Monday, June 01, 2009
Having a moment...
I know in my heart that she is going to be okay. BUT I miss her. I miss her so much. It's so hard to see her like this. So emotionless. So quiet. So limp. I miss her smile. I miss her kisses. I miss her words. I know this is all temporary. That soon enough I will have her back. But in this moment...I am heartbroken. I wasn't prepared for this. I knew there was a possibility for weakness but this is beyond weakness. I get blank stares. Sometimes I don't know if she is awake or sleeping with her one eye open.
None of the doctors are worried. They say to give it time.
The only thing getting me through this moment is the fact that we have seen NO SEIZURES. It is absolutely amazing. I hold on to that.
I also hold on to the thoughts and prayers sent by all of you. I feel beyond words the love I receive from people who care...some that I have never met...some that just found out about our journey. The words of wisdom from those who have been through what I am going through gives me hope.
We have had a day filled with joy. Progress made by Sophie. Thoughtful care packages sent from all over the country.
But at this moment...when I stare into her eyes...I wonder when I will get her back and it fills my heart with sadness.
It is not easy being in a children's hospital. There is sadness all around. Crying parents. Crying babies. Parents who are given no hope at all. Toddlers crying for their parents that are no where to be found. It breaks my heart. It is hard to watch others suffer.

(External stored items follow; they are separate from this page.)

/-- A.e.-measurability of the MOMENTUM-flux integrand built from measurable fields `ρt, mt, et` and
a.e.-measurable coefficients `C i j`, `D`. [folklore] -/
theorem wg_aemeasurable_momFlux_of {α : Type*} [MeasurableSpace α] {μ : Measure α} (σ : ℝ)
    {ρt et D : α → ℝ} {mt : α → V3} {C : Fin 3 → Fin 3 → α → ℝ}
    (hρ : Measurable ρt) (hm : Measurable mt) (he : Measurable et)
    (hC : ∀ i j, AEMeasurable (C i j) μ) (hD : AEMeasurable D μ) :
    AEMeasurable (fun a => (∑ i, ∑ j, C i j a * (mt a i * mt a j / ρt a)) +
      hsPressure σ (ρt a) (2 / 3 * (et a / ρt a - ‖mt a‖ ^ 2 / (2 * ρt a ^ 2))) * D a) μ := by
  have hθ : Measurable fun a => 2 / 3 * (et a / ρt a - ‖mt a‖ ^ 2 / (2 * ρt a ^ 2)) := by fun_prop
  have hp : Measurable fun a => hsPressure σ (ρt a) (2 / 3 * (et a / ρt a - ‖mt a‖ ^ 2 / (2 * ρt a ^ 2))) :=
    (wg_measurable_hsPressure σ).comp (hρ.prodMk hθ)
  have hmj : ∀ j, Measurable fun a => mt a j := fun j => wg_measurable_V3_apply hm j
  refine AEMeasurable.add ?_ (hp.aemeasurable.mul hD)
  refine Finset.aemeasurable_fun_sum _ fun i _ => Finset.aemeasurable_fun_sum _ fun j _ => (hC i j).mul ?_
  exact (((hmj i).mul (hmj j)).div hρ).aemeasurable

/-- A.e.-measurability of the ENERGY-flux integrand built from measurable fields `ρt, mt, et` and a.e.-measurable
coefficients `E i`. [folklore] -/
theorem wg_aemeasurable_enFlux_of {α : Type*} [MeasurableSpace α] {μ : Measure α} (σ : ℝ)
    {ρt et : α → ℝ} {mt : α → V3} {E : Fin 3 → α → ℝ}
    (hρ : Measurable ρt) (hm : Measurable mt) (he : Measurable et)
    (hE : ∀ i, AEMeasurable (E i) μ) :
    AEMeasurable (fun a => (et a + hsPressure σ (ρt a) (2 / 3 * (et a / ρt a - ‖mt a‖ ^ 2 / (2 * ρt a ^ 2)))) *
      (∑ i, (mt a i / ρt a) * E i a)) μ := by
  have hθ : Measurable fun a => 2 / 3 * (et a / ρt a - ‖mt a‖ ^ 2 / (2 * ρt a ^ 2)) := by fun_prop
  have hp : Measurable fun a => hsPressure σ (ρt a) (2 / 3 * (et a / ρt a - ‖mt a‖ ^ 2 / (2 * ρt a ^ 2))) :=
    (wg_measurable_hsPressure σ).comp (hρ.prodMk hθ)
  have hmj : ∀ j, Measurable fun a => mt a j := fun j => wg_measurable_V3_apply hm j
  refine (he.add hp).aemeasurable.mul ?_
  exact Finset.aemeasurable_fun_sum _ fun i _ => (((hmj i).div hρ).aemeasurable.mul (hE i))

/-! ## Pointwise bounds on the ball-averaged fields and the fluxes -/

/-- The ball kernel is bounded by `|V_ℓ⁻¹|`, `V_ℓ = (4/3)πℓ³` (any `ℓ`). [folklore] -/
theorem wg_ballKernel_le (ℓ : ℝ) (x y : T3) : ballKernel ℓ x y ≤ |(4 / 3 * Real.pi * ℓ ^ 3)⁻¹| := by
  unfold ballKernel
  split_ifs
  · exact le_abs_self _
  · exact abs_nonneg _

/-- An average of `n` numbers each `≤ C` (`C ≥ 0`) is `≤ C` (also for `n = 0`, where the average is `0`). [folklore] -/
theorem wg_avg_le {n : ℕ} {a : Fin n → ℝ} {C : ℝ} (h : ∀ i, a i ≤ C) (hC : 0 ≤ C) :
    (n : ℝ)⁻¹ * ∑ i, a i ≤ C := by
  rcases Nat.eq_zero_or_pos n with hn | hn
  · subst hn
    simp [hC]
  · have hn' : (0 : ℝ) < n := by exact_mod_cast hn
    rw [inv_mul_le_iff₀ hn']
    calc ∑ i, a i ≤ ∑ _i : Fin n, C := Finset.sum_le_sum fun i _ => h i
      _ = n * C := by simp

/-- Each speed of a configuration is at most `√(2E(w))`, `E` the kinetic energy `configEnergy`. [folklore] -/
theorem wg_norm_vel_le {n : ℕ} (w : Config n (Fin 3) T3) (i : Fin n) :
    ‖(w i).2‖ ≤ Real.sqrt (2 * configEnergy w) := by
  have h := Real.abs_le_sqrt (norm_vel_sq_le_two_mul_configEnergy w i)
  rwa [abs_of_nonneg (norm_nonneg _)] at h

/-- Under a speed bound `‖vᵢ‖ ≤ Cv` the ball-averaged energy is at most `|V_ℓ⁻¹| Cv²/2`. [folklore] -/
theorem wg_ballEnergy_le {n : ℕ} (ℓ : ℝ) (x : T3) (w : Config n (Fin 3) T3) {Cv : ℝ}
    (hv : ∀ i, ‖(w i).2‖ ≤ Cv) :
    empiricalEnergyField w (ballKernel ℓ x) ≤ |(4 / 3 * Real.pi * ℓ ^ 3)⁻¹| * (Cv ^ 2 / 2) := by
  rw [empiricalEnergyField_eq_sum]
  refine wg_avg_le (fun i => ?_) (by positivity)
  have h1 : ‖(w i).2‖ ^ 2 ≤ Cv ^ 2 := pow_le_pow_left₀ (norm_nonneg _) (hv i) 2
  exact mul_le_mul (wg_ballKernel_le ℓ x _) (by linarith) (by positivity) (abs_nonneg _)

/-- Under a speed bound `‖vᵢ‖ ≤ Cv` the ball-averaged momentum is dominated by the density: `‖m̃‖ ≤ Cv ρ̃`.
[folklore] -/
theorem wg_norm_ballMomentum_le {n : ℕ} (ℓ : ℝ) (x : T3) (w : Config n (Fin 3) T3) {Cv : ℝ}
    (hv : ∀ i, ‖(w i).2‖ ≤ Cv) :
    ‖empiricalMomentumField w (ballKernel ℓ x)‖ ≤ Cv * empiricalDensityField w (ballKernel ℓ x) := by
  refine (norm_ballMomentum_le_sum ℓ x w).trans ?_
  rw [empiricalDensityField_eq_sum, Finset.mul_sum, Finset.mul_sum, Finset.mul_sum]
  refine Finset.sum_le_sum fun i _ => ?_
  have h := mul_le_mul_of_nonneg_left (hv i) (ballKernel_nonneg ℓ x (w i).1)
  nlinarith [inv_nonneg.2 (Nat.cast_nonneg n : (0 : ℝ) ≤ n), h, ballKernel_nonneg ℓ x (w i).1]

/-- **The ball-averaged density takes finitely many values**: `ρ̃ = j / (n V_ℓ)` with `j ≤ n` the number of particles
in the ball. [folklore] -/
theorem wg_ballDensity_eq_card {n : ℕ} (ℓ : ℝ) (x : T3) (w : Config n (Fin 3) T3) :
    ∃ j ∈ Finset.range (n + 1), empiricalDensityField w (ballKernel ℓ x) =
      (n : ℝ)⁻¹ * (j * (4 / 3 * Real.pi * ℓ ^ 3)⁻¹) := by
  classical
  refine ⟨(Finset.univ.filter fun i : Fin n => Torus.euclidDist x (w i).1 < ℓ).card,
    Finset.mem_range.2 (Nat.lt_succ_of_le ?_), ?_⟩
  · exact (Finset.card_filter_le _ _).trans (by simp)
  · rw [empiricalDensityField_eq_sum]
    congr 1
    simp only [ballKernel]
    rw [Finset.sum_ite, Finset.sum_const_zero, add_zero, Finset.sum_const, nsmul_eq_mul]

/-- Hence the compressibility factor at the ball-averaged density is bounded by the finite sum of its values
`Σ_{j ≤ n} |Z(j σ³ / (n V_ℓ))|` — no packing cap needed. [folklore] -/
theorem wg_abs_compress_le {n : ℕ} (σ ℓ : ℝ) (x : T3) (w : Config n (Fin 3) T3) :
    |hsCompressibility (empiricalDensityField w (ballKernel ℓ x) * σ ^ 3)| ≤
      ∑ j ∈ Finset.range (n + 1),
        |hsCompressibility ((n : ℝ)⁻¹ * (j * (4 / 3 * Real.pi * ℓ ^ 3)⁻¹) * σ ^ 3)| := by
  obtain ⟨j, hj, heq⟩ := wg_ballDensity_eq_card ℓ x w
  rw [heq]
  exact Finset.single_le_sum
    (f := fun j : ℕ => |hsCompressibility ((n : ℝ)⁻¹ * (j * (4 / 3 * Real.pi * ℓ ^ 3)⁻¹) * σ ^ 3)|)
    (fun _ _ => abs_nonneg _) hj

I feel selfish. For not being more patient. For feeling sad when the doctor's are so hopeful. For wanting so much more when I am surrounded by those who have yet to experience the joyful things that I have experienced with Sophie and who may never experience those things with their child.
I pray for our last roommate...a baby girl who is only 5 months old and diagnosed with Infantile Spasms and Aicardi Syndrome. Her parents are way too young to care for her and her mom is ready to give up. Fortunately, her grandmother is fighting for her.
I pray for the young mom sobbing in the PICU because someone shook her baby and she doesn't know how she is going to care for her child.
I know these are a lot of random thoughts. I think the week has caught up to me. That a mental breakdown was bound to happen. It just seems like life is so unfair and I am not talking about me. For these children. Who have to suffer. It just doesn't make sense.